§ SUPPLIED RECORDS:
import Summits.BirchSwinnertonDyer.BirchSwinnertonDyer.Theorems.EdixhovenFibreFiveSevenStarredOptimalManinUnitFiveSevenCdtThm1
import Summits.BirchSwinnertonDyer.BirchSwinnertonDyer.Theses.TeichmullerTwistDescent
import HarnessLib

set_option autoImplicit false
-- the sub-problem namespace `Summit.BirchSwinnertonDyer.BirchSwinnertonDyer` duplicates a component by design (D-0017)
set_option linter.dupNamespace false

/-!
# Route TeichmullerTwistDescent, crux SCMU57 `SupercuspidalOptimalManinUnitFiveSeven` (stmt-BirchSwinnertonDyer-22639), closed by name

SCMU57: for `W/ℚ` globally minimal, `p ∈ {5, 7}`, additive at `p` with `E[p]` irreducible, NO `(G)`-ordinary member
in the isogeny class (the supercuspidal typing), an `Iₙ*`-free member at `p`, and `D` a lattice-optimal
parametrisation datum at any level `N` (`Λ_W = c · Λ_f`): `p ∤ c(D)`.

Only the clauses «additive at `p ≥ 5`» and «lattice-optimal» are used: the landed conditional closer
`TeichmullerTwistDescentOfCDTInt.supercuspidalOptimalManinUnitFiveSeven_of_CDTInt` (LEAD edix-p1 g36; it is
`EdixhovenFibreFiveSevenOfCDTInt.not_dvd_c_of_CDTInt`, p811415) takes exactly the printed Calegari–Dimitrov–Tang
Theorem 1.0.1 as hypothesis; that hypothesis is now the tree theorem
`calegariDimitrovTang2025_unboundedDenominators_holds` (p826028, line `cdt_thm1` of crux K★ of route
EdixhovenFibreFiveSeven).  Composing the two proves the item BY NAME.

BSD is not proved by this; Manin's conjecture is not proved by this (the statement is the additive supercuspidal
cell at `p ∈ {5, 7}` only); no leaf or rung closes. [cite: CalegariDimitrovTang2025, Thm. 1.0.1]
[cite: EdixhovenManin1991, Thm. 3]
-/

namespace Summit.BirchSwinnertonDyer.BirchSwinnertonDyer.Theorems

/-- **Crux SCMU57 `SupercuspidalOptimalManinUnitFiveSeven` (stmt-BirchSwinnertonDyer-22639), proved by name**: `p ∤ c`
at every lattice-optimal datum of a globally minimal curve additive at `p ∈ {5, 7}` in the supercuspidal typing —
from CDT Theorem 1.0.1 (`calegariDimitrovTang2025_unboundedDenominators_holds`) through
`EdixhovenFibreFiveSevenOfCDTInt.not_dvd_c_of_CDTInt` (the proof of
`TeichmullerTwistDescentOfCDTInt.supercuspidalOptimalManinUnitFiveSeven_of_CDTInt`, inlined); the class clauses are idle.
BSD is NOT proved by this. [cite: CalegariDimitrovTang2025, Thm. 1.0.1] -/
theorem TeichmullerTwistDescent.SupercuspidalOptimalManinUnitFiveSeven_proof :
    Summit.BirchSwinnertonDyer.BirchSwinnertonDyer.Theses.TeichmullerTwistDescent.SupercuspidalOptimalManinUnitFiveSeven := by
  -- the proof of `TeichmullerTwistDescentOfCDTInt.supercuspidalOptimalManinUnitFiveSeven_of_CDTInt`, inlined so that
  -- this file imports the route file directly and no other module of its cone
  intro W _ _ p _ N _ D hp57 hadd _hirr _hnoG _hI hlat
  have hp5 : 5 ≤ p := by rcases hp57 with rfl | rfl <;> omega
  exact EdixhovenFibreFiveSevenOfCDTInt.not_dvd_c_of_CDTInt calegariDimitrovTang2025_unboundedDenominators_holds
    D hp5 hadd hlat

end Summit.BirchSwinnertonDyer.BirchSwinnertonDyer.Theorems
import Summits.CriticalPhenomena.PercolationContinuityZ3.Theorems.PercNearOneGluingNoHeavyLowerTailSahiSymCubeCheck
import Summits.CriticalPhenomena.PercolationContinuityZ3.Theorems.PercNearOneGluingNoHeavyLowerTailSahiSymCubeMemo

/-!
# Sahi's `C_8` on the cube `{0,1}^5` by the symmetry-reduced coloured-antichain check (memoised leaf test): COMPUTATIONAL chunk D

Support file (cell `prim-sahi`, seat `prim-sahi-typer` gen 29; `--supports stmt-CriticalPhenomena-4575`, computational).  One `native_decide`
evaluation of a range of …`SahiSymCubeCheck`'s `symCheckT 5 8 (testM 5 8 57)` (canonical antichains `157, …, 209` of `canonE 5`; 8 order-`8`
digit tests with the memoised Lieb–Sahi recursion …`SahiSymCubeMemo.testM`, base `2^57`).  Assembled in …`SahiSymCubeFiveEight`. [this work]
-/

namespace Summit.CriticalPhenomena.PercolationContinuityZ3.Theorems.SahiSymCube

/-- Chunk D of the order-`8` check on `{0,1}^5`: canonical antichains `157, …, 209` (8 digit tests; count corrected, referee R483/R498). [this work, computational] -/
theorem symCheck_five_8_chunkD : symCheckFrom 5 8 (testM 5 8 57) 157 = true := by
  native_decide

end Summit.CriticalPhenomena.PercolationContinuityZ3.Theorems.SahiSymCube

§ EXERCISE DIRECTIONS: Which lines of the listing contain the word "file"? Copy each of them.

§ EXERCISE ANSWER:
  -- this file imports the route file directly and no other module of its cone
Support file (cell `prim-sahi`, seat `prim-sahi-typer` gen 29; `--supports stmt-CriticalPhenomena-4575`, computational).  One `native_decide`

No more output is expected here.